■ Problem description
The lines from the start of the data through the line containing "ARBITRARY exterior-oscillation bounds" are to be reproduced exactly, both ends included.

■ Data shown
import Summits.QuantumFields.YangMills.Theorems.BalabanLadderNTReferenceOneCube
import Summits.QuantumFields.YangMills.Theses.BalabanLadder
import HarnessLib

/-!
# Crux `NT` (stmt-QuantumFields-19353): reference-state transfer, XVIII — `LowerBounds` and `BalabanLadder.NT` BY NAME
# from the MINIMAL one-cube package

Helper file (`--supports stmt-QuantumFields-19353`) of the fleet lead prover of crux `NT` (unit `ym-spine-19353-p1`,
g4): the package-level form of `…NTReferenceOneCube.lean`.  For every compact simple `G`: one `(r, a)` (`0 < a`,
`a → 0`), a support radius `σ`, a femto scale `ℓ`, and, for each clause, test functions supported in the ball of
radius `σ`, `ε > 0`, and for every large `β` ONE origin-centred femto cube `P_β` (radius `R β ≥ ⌈σ/aβ⌉₊ + 1`,
`(2Rβ+1)·aβ ≤ ℓ`), ONE torus `2L₀(β)+1` with `aβ·L₀(β) ≥ ℓ + 1`, ARBITRARY exterior-oscillation bounds `k β`,
`w β x y`, `ω₃ β x y z` for the one/two/three-point `P_β`-kernel data of the action density at the support-box sites,
and the floor with the matching margin on that torus.  Then `LowerBounds G r a` (`lowerBounds_of_oneCube`) and
`Summit.QuantumFields.YangMills.Theses.BalabanLadder.NT` (`nt_of_oneCubePackage`).  This is the weakest registered-shape
text the reference-state transfer supports.  Relation to the skeleton of record v4T (`RefPkgT`): v4T's E1/E2/E3-osc and
transfer cube `⌈(σ+κ)/aβ⌉₊ + 1` supply `k, w, ω₃, R` (files VII–IX, XII); the only difference is the torus threshold —
here `Λ₅ = ℓ + 1` (any femto cube fits), in v4T `Λ₅ = σ + κ + 1` (the cube radius is pinned) — so the two texts are
parallel sufficient conditions for `NT`, neither a verbatim instance of the other.
-/

set_option autoImplicit false

noncomputable section

open scoped SchwartzMap
open MeasureTheory Filter Topology
open Literature.MathematicalPhysics.QuantumFieldTheory Literature.MathematicalPhysics.QuantumLattice
open Literature.Probability.LatticeModels
open Summit.QuantumFields.YangMills.Cruxes.OSLegsFromFemtoAndGap.DlrCollarTransfer

namespace Summit.QuantumFields.YangMills.Cruxes.NT.Reference

section Package

variable (G : Type) [Group G] [TopologicalSpace G] [IsTopologicalGroup G] [CompactSpace G]
  [MeasurableSpace G] [BorelSpace G] (r : LatticeRep G)

/-- **`LowerBounds` from the minimal one-cube package.** [folklore] -/
theorem lowerBounds_of_oneCube (a : ℝ → ℝ) (ha₀ : ∀ β, 0 < a β) (ha : Tendsto a atTop (𝓝 0)) {σ ℓ : ℝ}
    (h2 : ∃ (v : 𝓢(EuclideanSpace ℝ (Fin 4), ℝ)) (ε β₅ : ℝ) (R L₀ : ℝ → ℕ) (k : ℝ → ℝ)
      (w : ℝ → (Fin 4 → ℤ) → (Fin 4 → ℤ) → ℝ),
      tsupport (v : EuclideanSpace ℝ (Fin 4) → ℝ) ⊆ {y | 0 < y 0} ∧
      tsupport (v : EuclideanSpace ℝ (Fin 4) → ℝ) ⊆ Metric.closedBall 0 σ ∧ 0 < ε ∧
      ∀ β : ℝ, β₅ ≤ β → ⌈σ / a β⌉₊ + 1 ≤ R β ∧ ((2 * R β + 1 : ℕ) : ℝ) * a β ≤ ℓ ∧ ℓ + 1 ≤ a β * L₀ β ∧
      (∀ (ζ ζ' : LGConfig 4 G) (x : Fin 4 → ℤ), x ∈ box 4 ⌈σ / a β⌉₊ →
        |kerE G r β (fun _ => -(R β : ℤ)) (2 * R β + 1) ζ (dens G r x) -
          kerE G r β (fun _ => -(R β : ℤ)) (2 * R β + 1) ζ' (dens G r x)| ≤ k β) ∧
      (∀ (ζ ζ' : LGConfig 4 G) (x y : Fin 4 → ℤ), x ∈ box 4 ⌈σ / a β⌉₊ → y ∈ box 4 ⌈σ / a β⌉₊ →
        |kerCov G r β (fun _ => -(R β : ℤ)) (2 * R β + 1) ζ (dens G r x) (dens G r y) -
          kerCov G r β (fun _ => -(R β : ℤ)) (2 * R β + 1) ζ' (dens G r x) (dens G r y)| ≤ w β x y) ∧
      ε + ∑ x ∈ box 4 ⌈σ / a β⌉₊, ∑ y ∈ box 4 ⌈σ / a β⌉₊,
          |thetaTest 4 v (a β • siteToE x)| * |v (a β • siteToE y)| * (2 * k β * k β + w β x y) ≤
        Q2 G r β (L₀ β) (a β) (thetaTest 4 v) v)
    (h3 : ∃ (f g h : 𝓢(EuclideanSpace ℝ (Fin 4), ℝ)) (ε β₅ : ℝ) (R L₀ : ℝ → ℕ) (k : ℝ → ℝ)
      (w : ℝ → (Fin 4 → ℤ) → (Fin 4 → ℤ) → ℝ) (ω₃ : ℝ → (Fin 4 → ℤ) → (Fin 4 → ℤ) → (Fin 4 → ℤ) → ℝ),
      Disjoint (tsupport (f : EuclideanSpace ℝ (Fin 4) → ℝ)) (tsupport (g : EuclideanSpace ℝ (Fin 4) → ℝ)) ∧
      Disjoint (tsupport (g : EuclideanSpace ℝ (Fin 4) → ℝ)) (tsupport (h : EuclideanSpace ℝ (Fin 4) → ℝ)) ∧
      Disjoint (tsupport (f : EuclideanSpace ℝ (Fin 4) → ℝ)) (tsupport (h : EuclideanSpace ℝ (Fin 4) → ℝ)) ∧
      tsupport (f : EuclideanSpace ℝ (Fin 4) → ℝ) ⊆ Metric.closedBall 0 σ ∧
      tsupport (g : EuclideanSpace ℝ (Fin 4) → ℝ) ⊆ Metric.closedBall 0 σ ∧
      tsupport (h : EuclideanSpace ℝ (Fin 4) → ℝ) ⊆ Metric.closedBall 0 σ ∧ 0 < ε ∧
      ∀ β : ℝ, β₅ ≤ β → ⌈σ / a β⌉₊ + 1 ≤ R β ∧ ((2 * R β + 1 : ℕ) : ℝ) * a β ≤ ℓ ∧ ℓ + 1 ≤ a β * L₀ β ∧
      (∀ (ζ ζ' : LGConfig 4 G) (x : Fin 4 → ℤ), x ∈ box 4 ⌈σ / a β⌉₊ →
        |kerE G r β (fun _ => -(R β : ℤ)) (2 * R β + 1) ζ (dens G r x) -
          kerE G r β (fun _ => -(R β : ℤ)) (2 * R β + 1) ζ' (dens G r x)| ≤ k β) ∧
      (∀ (ζ ζ' : LGConfig 4 G) (x y : Fin 4 → ℤ), x ∈ box 4 ⌈σ / a β⌉₊ → y ∈ box 4 ⌈σ / a β⌉₊ →
        |kerCov G r β (fun _ => -(R β : ℤ)) (2 * R β + 1) ζ (dens G r x) (dens G r y) -
          kerCov G r β (fun _ => -(R β : ℤ)) (2 * R β + 1) ζ' (dens G r x) (dens G r y)| ≤ w β x y) ∧
      (∀ (ζ ζ' : LGConfig 4 G) (x y z : Fin 4 → ℤ),
        x ∈ box 4 ⌈σ / a β⌉₊ → y ∈ box 4 ⌈σ / a β⌉₊ → z ∈ box 4 ⌈σ / a β⌉₊ →
        |kerK3 G r β (fun _ => -(R β : ℤ)) (2 * R β + 1) ζ x y z -
          kerK3 G r β (fun _ => -(R β : ℤ)) (2 * R β + 1) ζ' x y z| ≤ ω₃ β x y z) ∧
      ε + ∑ x ∈ box 4 ⌈σ / a β⌉₊, ∑ y ∈ box 4 ⌈σ / a β⌉₊, ∑ z ∈ box 4 ⌈σ / a β⌉₊,
          |f (a β • siteToE x)| * |g (a β • siteToE y)| * |h (a β • siteToE z)| *
            (2 * (k β * w β y z + k β * w β x z + k β * w β x y + k β * k β * k β) + ω₃ β x y z) ≤
        |Q3 G r β (L₀ β) (a β) f g h|) :
    LowerBounds G r a := by
  obtain ⟨v, ε, β₅, R, L₀, k, w, hvpos, hvσ, hε, H⟩ := h2
  obtain ⟨f, g, h, ε', β₅', R', L₀', k', w', ω₃, hfg, hgh, hfh, hfσ, hgσ, hhσ, hε', H'⟩ := h3
  obtain ⟨β₆, H2⟩ := q2_floor_of_oneCube G r a ha₀ ha v ε β₅ R L₀ k w hvσ H
  obtain ⟨β₇, H3⟩ := q3_floor_of_oneCube G r a ha₀ ha f g h ε' β₅' R' L₀' k' w' ω₃ hfσ hgσ hhσ H'
  exact ⟨⟨v, ε, β₆, ℓ + 1, hvpos, hε, H2⟩, ⟨f, g, h, ε', β₇, ℓ + 1, hfg, hgh, hfh, hε', H3⟩⟩

end Package

/-- **The crux `BalabanLadder.NT` BY NAME from the minimal one-cube package** (see the module docstring). [folklore] -/
theorem nt_of_oneCubePackage
    (hP : ∀ (G : Type) [Group G] [TopologicalSpace G] [IsTopologicalGroup G] [CompactSpace G],
      IsCompactSimpleLieGroup G → letI : MeasurableSpace G := borel G; haveI : BorelSpace G := ⟨rfl⟩;
      ∃ (r : LatticeRep G) (a : ℝ → ℝ), (∀ β, 0 < a β) ∧ Tendsto a atTop (𝓝 0) ∧ ∃ (σ ℓ : ℝ),
      (∃ (v : 𝓢(EuclideanSpace ℝ (Fin 4), ℝ)) (ε β₅ : ℝ) (R L₀ : ℝ → ℕ) (k : ℝ → ℝ)
        (w : ℝ → (Fin 4 → ℤ) → (Fin 4 → ℤ) → ℝ),
        tsupport (v : EuclideanSpace ℝ (Fin 4) → ℝ) ⊆ {y | 0 < y 0} ∧
        tsupport (v : EuclideanSpace ℝ (Fin 4) → ℝ) ⊆ Metric.closedBall 0 σ ∧ 0 < ε ∧
        ∀ β : ℝ, β₅ ≤ β → ⌈σ / a β⌉₊ + 1 ≤ R β ∧ ((2 * R β + 1 : ℕ) : ℝ) * a β ≤ ℓ ∧ ℓ + 1 ≤ a β * L₀ β ∧
        (∀ (ζ ζ' : LGConfig 4 G) (x : Fin 4 → ℤ), x ∈ box 4 ⌈σ / a β⌉₊ →
          |kerE G r β (fun _ => -(R β : ℤ)) (2 * R β + 1) ζ (dens G r x) -
            kerE G r β (fun _ => -(R β : ℤ)) (2 * R β + 1) ζ' (dens G r x)| ≤ k β) ∧
        (∀ (ζ ζ' : LGConfig 4 G) (x y : Fin 4 → ℤ), x ∈ box 4 ⌈σ / a β⌉₊ → y ∈ box 4 ⌈σ / a β⌉₊ →
          |kerCov G r β (fun _ => -(R β : ℤ)) (2 * R β + 1) ζ (dens G r x) (dens G r y) -
            kerCov G r β (fun _ => -(R β : ℤ)) (2 * R β + 1) ζ' (dens G r x) (dens G r y)| ≤ w β x y) ∧
        ε + ∑ x ∈ box 4 ⌈σ / a β⌉₊, ∑ y ∈ box 4 ⌈σ / a β⌉₊,
            |thetaTest 4 v (a β • siteToE x)| * |v (a β • siteToE y)| * (2 * k β * k β + w β x y) ≤
          Q2 G r β (L₀ β) (a β) (thetaTest 4 v) v) ∧
      (∃ (f g h : 𝓢(EuclideanSpace ℝ (Fin 4), ℝ)) (ε β₅ : ℝ) (R L₀ : ℝ → ℕ) (k : ℝ → ℝ)
        (w : ℝ → (Fin 4 → ℤ) → (Fin 4 → ℤ) → ℝ) (ω₃ : ℝ → (Fin 4 → ℤ) → (Fin 4 → ℤ) → (Fin 4 → ℤ) → ℝ),
        Disjoint (tsupport (f : EuclideanSpace ℝ (Fin 4) → ℝ)) (tsupport (g : EuclideanSpace ℝ (Fin 4) → ℝ)) ∧
        Disjoint (tsupport (g : EuclideanSpace ℝ (Fin 4) → ℝ)) (tsupport (h : EuclideanSpace ℝ (Fin 4) → ℝ)) ∧
        Disjoint (tsupport (f : EuclideanSpace ℝ (Fin 4) → ℝ)) (tsupport (h : EuclideanSpace ℝ (Fin 4) → ℝ)) ∧
        tsupport (f : EuclideanSpace ℝ (Fin 4) → ℝ) ⊆ Metric.closedBall 0 σ ∧
        tsupport (g : EuclideanSpace ℝ (Fin 4) → ℝ) ⊆ Metric.closedBall 0 σ ∧
        tsupport (h : EuclideanSpace ℝ (Fin 4) → ℝ) ⊆ Metric.closedBall 0 σ ∧ 0 < ε ∧
        ∀ β : ℝ, β₅ ≤ β → ⌈σ / a β⌉₊ + 1 ≤ R β ∧ ((2 * R β + 1 : ℕ) : ℝ) * a β ≤ ℓ ∧ ℓ + 1 ≤ a β * L₀ β ∧
        (∀ (ζ ζ' : LGConfig 4 G) (x : Fin 4 → ℤ), x ∈ box 4 ⌈σ / a β⌉₊ →
          |kerE G r β (fun _ => -(R β : ℤ)) (2 * R β + 1) ζ (dens G r x) -
            kerE G r β (fun _ => -(R β : ℤ)) (2 * R β + 1) ζ' (dens G r x)| ≤ k β) ∧
        (∀ (ζ ζ' : LGConfig 4 G) (x y : Fin 4 → ℤ), x ∈ box 4 ⌈σ / a β⌉₊ → y ∈ box 4 ⌈σ / a β⌉₊ →
          |kerCov G r β (fun _ => -(R β : ℤ)) (2 * R β + 1) ζ (dens G r x) (dens G r y) -
            kerCov G r β (fun _ => -(R β : ℤ)) (2 * R β + 1) ζ' (dens G r x) (dens G r y)| ≤ w β x y) ∧
        (∀ (ζ ζ' : LGConfig 4 G) (x y z : Fin 4 → ℤ),
          x ∈ box 4 ⌈σ / a β⌉₊ → y ∈ box 4 ⌈σ / a β⌉₊ → z ∈ box 4 ⌈σ / a β⌉₊ →
          |kerK3 G r β (fun _ => -(R β : ℤ)) (2 * R β + 1) ζ x y z -
            kerK3 G r β (fun _ => -(R β : ℤ)) (2 * R β + 1) ζ' x y z| ≤ ω₃ β x y z) ∧
        ε + ∑ x ∈ box 4 ⌈σ / a β⌉₊, ∑ y ∈ box 4 ⌈σ / a β⌉₊, ∑ z ∈ box 4 ⌈σ / a β⌉₊,
            |f (a β • siteToE x)| * |g (a β • siteToE y)| * |h (a β • siteToE z)| *
              (2 * (k β * w β y z + k β * w β x z + k β * w β x y + k β * k β * k β) + ω₃ β x y z) ≤
          |Q3 G r β (L₀ β) (a β) f g h|)) :
    Summit.QuantumFields.YangMills.Theses.BalabanLadder.NT := by
  intro G _ _ _ _ hG
  letI : MeasurableSpace G := borel G
  haveI : BorelSpace G := ⟨rfl⟩
  obtain ⟨r, a, ha₀, ha, σ, ℓ, h2, h3⟩ := hP G hG
  exact ⟨r, a, ha₀, ha, lowerBounds_of_oneCube G r a ha₀ ha h2 h3⟩

end Summit.QuantumFields.YangMills.Cruxes.NT.Reference

end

■ Exercise output
import Summits.QuantumFields.YangMills.Theorems.BalabanLadderNTReferenceOneCube
import Summits.QuantumFields.YangMills.Theses.BalabanLadder
import HarnessLib

/-!
# Crux `NT` (stmt-QuantumFields-19353): reference-state transfer, XVIII — `LowerBounds` and `BalabanLadder.NT` BY NAME
# from the MINIMAL one-cube package

Helper file (`--supports stmt-QuantumFields-19353`) of the fleet lead prover of crux `NT` (unit `ym-spine-19353-p1`,
g4): the package-level form of `…NTReferenceOneCube.lean`.  For every compact simple `G`: one `(r, a)` (`0 < a`,
`a → 0`), a support radius `σ`, a femto scale `ℓ`, and, for each clause, test functions supported in the ball of
radius `σ`, `ε > 0`, and for every large `β` ONE origin-centred femto cube `P_β` (radius `R β ≥ ⌈σ/aβ⌉₊ + 1`,
`(2Rβ+1)·aβ ≤ ℓ`), ONE torus `2L₀(β)+1` with `aβ·L₀(β) ≥ ℓ + 1`, ARBITRARY exterior-oscillation bounds `k β`,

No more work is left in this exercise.